The energy crisis has resulted in factories and small, medium and micro enterprises — which are crucial to job creation — closing shop due to unreliable power supply. Load-shedding means consumers and businesses have to go without electricity for up to 10 hours a day, costing the struggling economy billions of rand per day.
In a media briefing attended by City Power CEO Tshifularo Mashava and environment & infrastructure services member of the mayoral committee (MMC) Michael Sun, Phalatse said City Power has costed a R401m budget for a plan, including a recommissioning of the two existing Open Cycle Gas Turbine Stations for R20m.
"This would of course require the city to procure and burn diesel. We are already sitting with 1.2-million litres of diesel for these sites. This would add 74MW to the network, when needed," the mayor said.
"At R85m for a Ripple Relay System, City Power will be able to remotely regulate high-energy use products such as geysers, swimming pool motors and the like. This would save 80MW, when needed.
"At R175m we will procure and distribute smart meters and communication that will enable City Power to be able to limit the amount of power distributed to homes, so instead of completely turning the power off, we will be able to supply homes with enough energy to power essential needs.
"This will save an additional 322MW, when needed. This will not be done on a whim but will be communicated to customers. The communication system will require R28m.

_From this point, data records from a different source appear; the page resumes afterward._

import Summits.Ventures.CertifiedManyBodySolver.Rows.DopedTLCorrThermal
import Summits.Ventures.CertifiedManyBodySolver.Observables.StiffnessApexTransportThermalHinge
import HarnessLib

/-!
# Ventures/CertifiedManyBodySolver — Observables/StiffnessThermalRowTransport.lean: a THERMAL NODE at a station moved up its iso-`βU` ray —
# the composition «same-point thermal row (Rows/DopedTLCorrThermal) ∘ thermal apex row (no bracket at half filling)»

HONEST FRAMING: one-sided CEILINGS on the thermal uniform flux stiffness, conditional BY NAME on a THERMAL row (a node shape the pen may or may not type;
warrant `Literature/…/HubbardTTPrimeWindowCertificateThermal`); CONTROL / CALIBRATION class; no phase sentence; no number. Cell `pub/hubbard-downfold`
(D-0096 (2) «T > 0» leg), seat `hubbard-downfold-unc-2` (`prover-hubbard-downfold-unc-2-g18-0`). Zero compute, no definition, no claim node, no `sorry`.

THE POINT. A thermal row at the station `A = (t′_A, U_A, n)` holds at EVERY `β_A`; the thermal apex row (`HubbardTTPrimeApexRowThermal`, exact, no price) moves a thermal
word from `(β_A, U_A)` to `(β_P, U_P)` with `β_A U_A = β_P U_P`. So for a target `(t′_P, U_P > U_A)` on `A`'s apex segment and a target temperature `β_P`, read the
row at `β_A = β_P U_P/U_A` (COLDER than the target): price `κ·2H_b(n/2)/β_A = κ·2H_b(n/2)·U_A/(U_P β_P)` — versus the ground → thermal route's
`U_A·2H_b(n/2)/(4β_P(U_P − U_A))`, i.e. smaller by the factor `4κ(U_P − U_A)/U_P` and finite down to `U_P = U_A`.
* §1 half filling, OWN objective (thermal hinge at the source, `HubbardTTPrimeThermalHalfFillingHinge`): `…_halfFilling_of_thermalRow_isoBetaU`;
* §2 any density, TARGET-slot objective `−X₀(t′_P)` certified at the source (no hinge): `…_of_thermalRow_targetSlot_isoBetaU`.

References: E. H. Lieb, CMP 31 (1973) 327, §V [Lieb1973]; J. Wang et al., PRX 14 (2024) 031006, §III [WangEtAl2024]; D. J. Scalapino, S. R. White, S.-C. Zhang,
PRB 47 (1993) 7995, §II [ScalapinoWhiteZhang1993].
-/

noncomputable section

namespace Summit.Ventures.CertifiedManyBodySolver.Observables

open Filter Topology Matrix Finset
open Literature.MathematicalPhysics.QuantumLattice
open Literature.MathematicalPhysics.QuantumLattice.InfVolFermionState
open Literature.MathematicalPhysics.QuantumLattice.ThermodynamicLimit
open Literature.MathematicalPhysics.QuantumFieldTheory
open Literature.MathematicalPhysics.StatisticalMechanics
open Literature.MathematicalPhysics.StatisticalMechanics.KosterlitzThouless
open Literature.Probability.LatticeModels
open Summit.Ventures.CertifiedManyBodySolver
open scoped ComplexConjugate ComplexOrder

variable {t'A UA t'P UP βP : ℝ} {u r κ : ℚ}

/-- **THERMAL ROW AT THE STATION ⇒ LEAF UP THE ISO-`βU` RAY (half filling, own objective).** `0 < U_A < U_P`, `0 < β_P`, `U_P t′_A = (2U_P − U_A) t′_P`; a thermal row
`SquareTTPrimeCorrThermalOrbitLowerRow t′_A U_A 1 u r κ univ Λ₇ (−X₀(t′_A))` with its cap `e(1,t′_A,U_A,1) ≤ u` certified. Then
`ObsThermalStiffnessSeqCeilingAtBeta t′_P U_P 1 β_P c` for every `c ≥ −r + κ·2H_b(1/2)·U_A/(U_P β_P)` (the row read at `β_A = β_P U_P/U_A`, then the thermal apex row with the
hinge at the source). [cite: Lieb1973, §V (5.2)–(5.4)] [cite: WangEtAl2024, §III] -/
theorem ObsThermalStiffnessSeqCeilingAtBeta_halfFilling_of_thermalRow_isoBetaU (hUA : 0 < UA) (hU : UA < UP) (hβP : 0 < βP)
    (hapex : UP * t'A = (2 * UP - UA) * t'P)
    (hT : SquareTTPrimeCorrThermalOrbitLowerRow t'A UA 1 u r κ Finset.univ (box 2 7) (-oddMomentObsTT t'A UA 0))
    (hu : energyDensityTT' 1 t'A UA 1 ≤ ((u : ℚ) : ℝ)) (c : ℚ)
    (hc : -((r : ℚ) : ℝ) + ((κ : ℚ) : ℝ) * (2 * Real.binEntropy ((1 : ℝ) / 2)) * UA / (UP * βP) ≤ ((c : ℚ) : ℝ)) :
    ObsThermalStiffnessSeqCeilingAtBeta t'P UP 1 βP c := by
  have hUP : 0 < UP := hUA.trans hU
  set βA : ℝ := βP * UP / UA with hβA
  have hβA0 : 0 < βA := by rw [hβA]; positivity
  have hβ : βP < βA := by
    rw [hβA, lt_div_iff₀ hUA]; nlinarith
  have hγ : βA * UA = βP * UP := by rw [hβA]; field_simp
  have hapexβ : βA * t'A = (2 * βA - βP) * t'P := by
    have h1 : βA * t'A * UA = ((2 * βA - βP) * t'P) * UA := by
      rw [hβA]
      field_simp
      nlinarith [hapex]
    exact mul_right_cancel₀ hUA.ne' h1
  -- the thermal source floor from the row at `β_A`
  have hℓ : ∀ (ωA : InfVolFermionState 2) (LsA : ℕ → ℕ), Tendsto LsA atTop atTop →
      ωA.IsTorusLimitOfMixture (sectorGibbsCount 1) (fun L => sectorGibbsWeightTT' βA 1 t'A UA 1 L)
        (fun L => sectorGibbsVectorTT' 1 t'A UA 1 L) LsA →
      4 * (((r : ℚ) : ℝ) - ((κ : ℚ) : ℝ) * (2 * Real.binEntropy ((1 : ℝ) / 2) / βA)) ≤
        ωA.meanEnergy (hubbardTTPrimeFermionInteraction 1 (2 * t'A) 0) 1 := by
    intro ωA LsA hLsA hωA
    have h := hT βA hβA0 ωA LsA hLsA hωA hu
    rw [orbitMean_re_expect_neg_oddMomentTT_lam_zero hωA.isTranslationInvariant] at h
    linarith
  refine ObsThermalStiffnessSeqCeilingAtBeta_of_torusLimit_kinetic_le hβP zero_le_one one_le_two fun ω Ls hLs hω => ?_
  have hfl := IsTorusLimitOfMixture.le_meanEnergy_twice_tPrime_of_forall_source_ownWord_thermal_halfFilling (t := 1) hβP hβ hγ hUA.le
    hapexβ hℓ hω hLs
  rw [re_expect_kinBondObsTT_eq_of_isD4Invariant hω.isTranslationInvariant (hω.isD4Invariant_of_sectorGibbs 1 t'P UP 1 βP hLs) t'P]
  have hco := InfVolFermionState.meanEnergy_hubbardTTPrime_eq_coords ω 1 (2 * t'P) 0
  rw [one_mul, zero_mul, add_zero] at hco
  rw [← hco]
  have hprice : ((κ : ℚ) : ℝ) * (2 * Real.binEntropy ((1 : ℝ) / 2) / βA) =
      ((κ : ℚ) : ℝ) * (2 * Real.binEntropy ((1 : ℝ) / 2)) * UA / (UP * βP) := by
    rw [hβA]
    field_simp
  linarith [hprice]

/-- **THERMAL ROW FOR THE TARGET-SLOT OBJECTIVE ⇒ LEAF UP THE ISO-`βU` RAY (any density, no hinge).** `0 ≤ n < 2`, `0 < U_A < U_P`, `0 < β_P`,
`U_P t′_A = (2U_P − U_A) t′_P`; a thermal row at the source for the TARGET's objective `−X₀(t′_P)` (slot `Uo`), cap certified ⇒
`ObsThermalStiffnessSeqCeilingAtBeta t′_P U_P n β_P c` for every `c ≥ −r + κ·2H_b(n/2)·U_A/(U_P β_P)`. [cite: Lieb1973, §V (5.2)–(5.4)] [cite: WangEtAl2024, §III] -/
theorem ObsThermalStiffnessSeqCeilingAtBeta_of_thermalRow_targetSlot_isoBetaU (Uo : ℝ) {n : ℝ} (hn0 : 0 ≤ n) (hn2 : n < 2)
    (hUA : 0 < UA) (hU : UA < UP) (hβP : 0 < βP) (hapex : UP * t'A = (2 * UP - UA) * t'P)
    (hT : SquareTTPrimeCorrThermalOrbitLowerRow t'A UA n u r κ Finset.univ (box 2 7) (-oddMomentObsTT t'P Uo 0))
    (hu : energyDensityTT' 1 t'A UA n ≤ ((u : ℚ) : ℝ)) (c : ℚ)
    (hc : -((r : ℚ) : ℝ) + ((κ : ℚ) : ℝ) * (2 * Real.binEntropy (n / 2)) * UA / (UP * βP) ≤ ((c : ℚ) : ℝ)) :
    ObsThermalStiffnessSeqCeilingAtBeta t'P UP n βP c := by
  have hUP : 0 < UP := hUA.trans hU
  set βA : ℝ := βP * UP / UA with hβA
  have hβA0 : 0 < βA := by rw [hβA]; positivity
  have hβ : βP < βA := by
    rw [hβA, lt_div_iff₀ hUA]; nlinarith
  have hγ : βA * UA = βP * UP := by rw [hβA]; field_simp
  have hapexβ : βA * t'A = (2 * βA - βP) * t'P := by
    have h1 : βA * t'A * UA = ((2 * βA - βP) * t'P) * UA := by
      rw [hβA]
      field_simp
      nlinarith [hapex]
    exact mul_right_cancel₀ hUA.ne' h1
  have hℓ : ∀ (ωA : InfVolFermionState 2) (LsA : ℕ → ℕ), Tendsto LsA atTop atTop →
      ωA.IsTorusLimitOfMixture (sectorGibbsCount n) (fun L => sectorGibbsWeightTT' βA 1 t'A UA n L)
        (fun L => sectorGibbsVectorTT' 1 t'A UA n L) LsA →
      4 * (((r : ℚ) : ℝ) - ((κ : ℚ) : ℝ) * (2 * Real.binEntropy (n / 2) / βA)) ≤
        ωA.meanEnergy (hubbardTTPrimeFermionInteraction 1 (2 * t'P) 0) 1 := by
    intro ωA LsA hLsA hωA
    have h := hT βA hβA0 ωA LsA hLsA hωA hu
    rw [orbitMean_re_expect_neg_oddMomentTT_lam_zero hωA.isTranslationInvariant] at h
    linarith
  refine ObsThermalStiffnessSeqCeilingAtBeta_of_thermalApexSource_floor hn0 hn2.le hβP hβ hγ hapexβ hℓ c ?_
  have hprice : ((κ : ℚ) : ℝ) * (2 * Real.binEntropy (n / 2) / βA) =
      ((κ : ℚ) : ℝ) * (2 * Real.binEntropy (n / 2)) * UA / (UP * βP) := by
    rw [hβA]
    field_simp
  linarith [hprice]

end Summit.Ventures.CertifiedManyBodySolver.Observables

end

"This requires an energy management system upgrade, costing R120m [for] City Power to better monitor, control, and optimise the performance of its transmission system."
However, Phalatse said the metro, which has a budget of R77.3bn for the 2022/2023 financial year, is not "sitting with R400m that can be easily shifted towards this programme".
"We are therefore exploring the establishment of an infrastructure fund, and we will be approaching development finance institutions, the private sector, the provincial and national governments to fund this project, where we will be leveraging our status as the economic hub of the country and the good governance practices of the multiparty government," Phalatse said.
City Power has expressed the view, she said, that if the utility were to get the money today, "it would take up to six months to get this mitigation plan active given that much of the infrastructure is already in place".
"We are not sitting on our hands or burying our heads in the sand, as we fully comprehend the scale of this emergency and the urgency required to address it," the mayor said.
"We want our residents to proudly call Joburg home. We want our visitors to come back again. We want those doing business in the City to keep their doors open, grow and employ more people."
In May 2022, City Power was allocated an operational budget of R20.5bn, of which R1.6bn is earmarked for a reduction of power outages. City Power was also allocated capital expenditure of R1.2bn to fund infrastructure upgrades and refurbishments.
Phalatse said for the period between July 1 2021 to November 1 2022, the power distribution utility experienced 122 days of load-shedding, with "2,175 incidents of theft and vandalism". In 2022, City Power spent R200m on 390 mini-substations due to theft and vandalism, "which generally happens during load-shedding".
The metro is losing, on average, two mini-substations a day.
"This is not the work of amateur criminals, but it is criminality committed by highly armed and resourced syndicates. Therefore, my office is again writing to the Gauteng police commissioner Lt-Gen Elias Mawela to dedicate resources to this attack on Johannesburg," Phalatse said.
"When we talk about a loss of revenue and an increase in spending, for the period under review from July 1 2021 to June 30 2022, City Power experienced losses of 386GWh, resulting in a net revenue loss of approximately R284m.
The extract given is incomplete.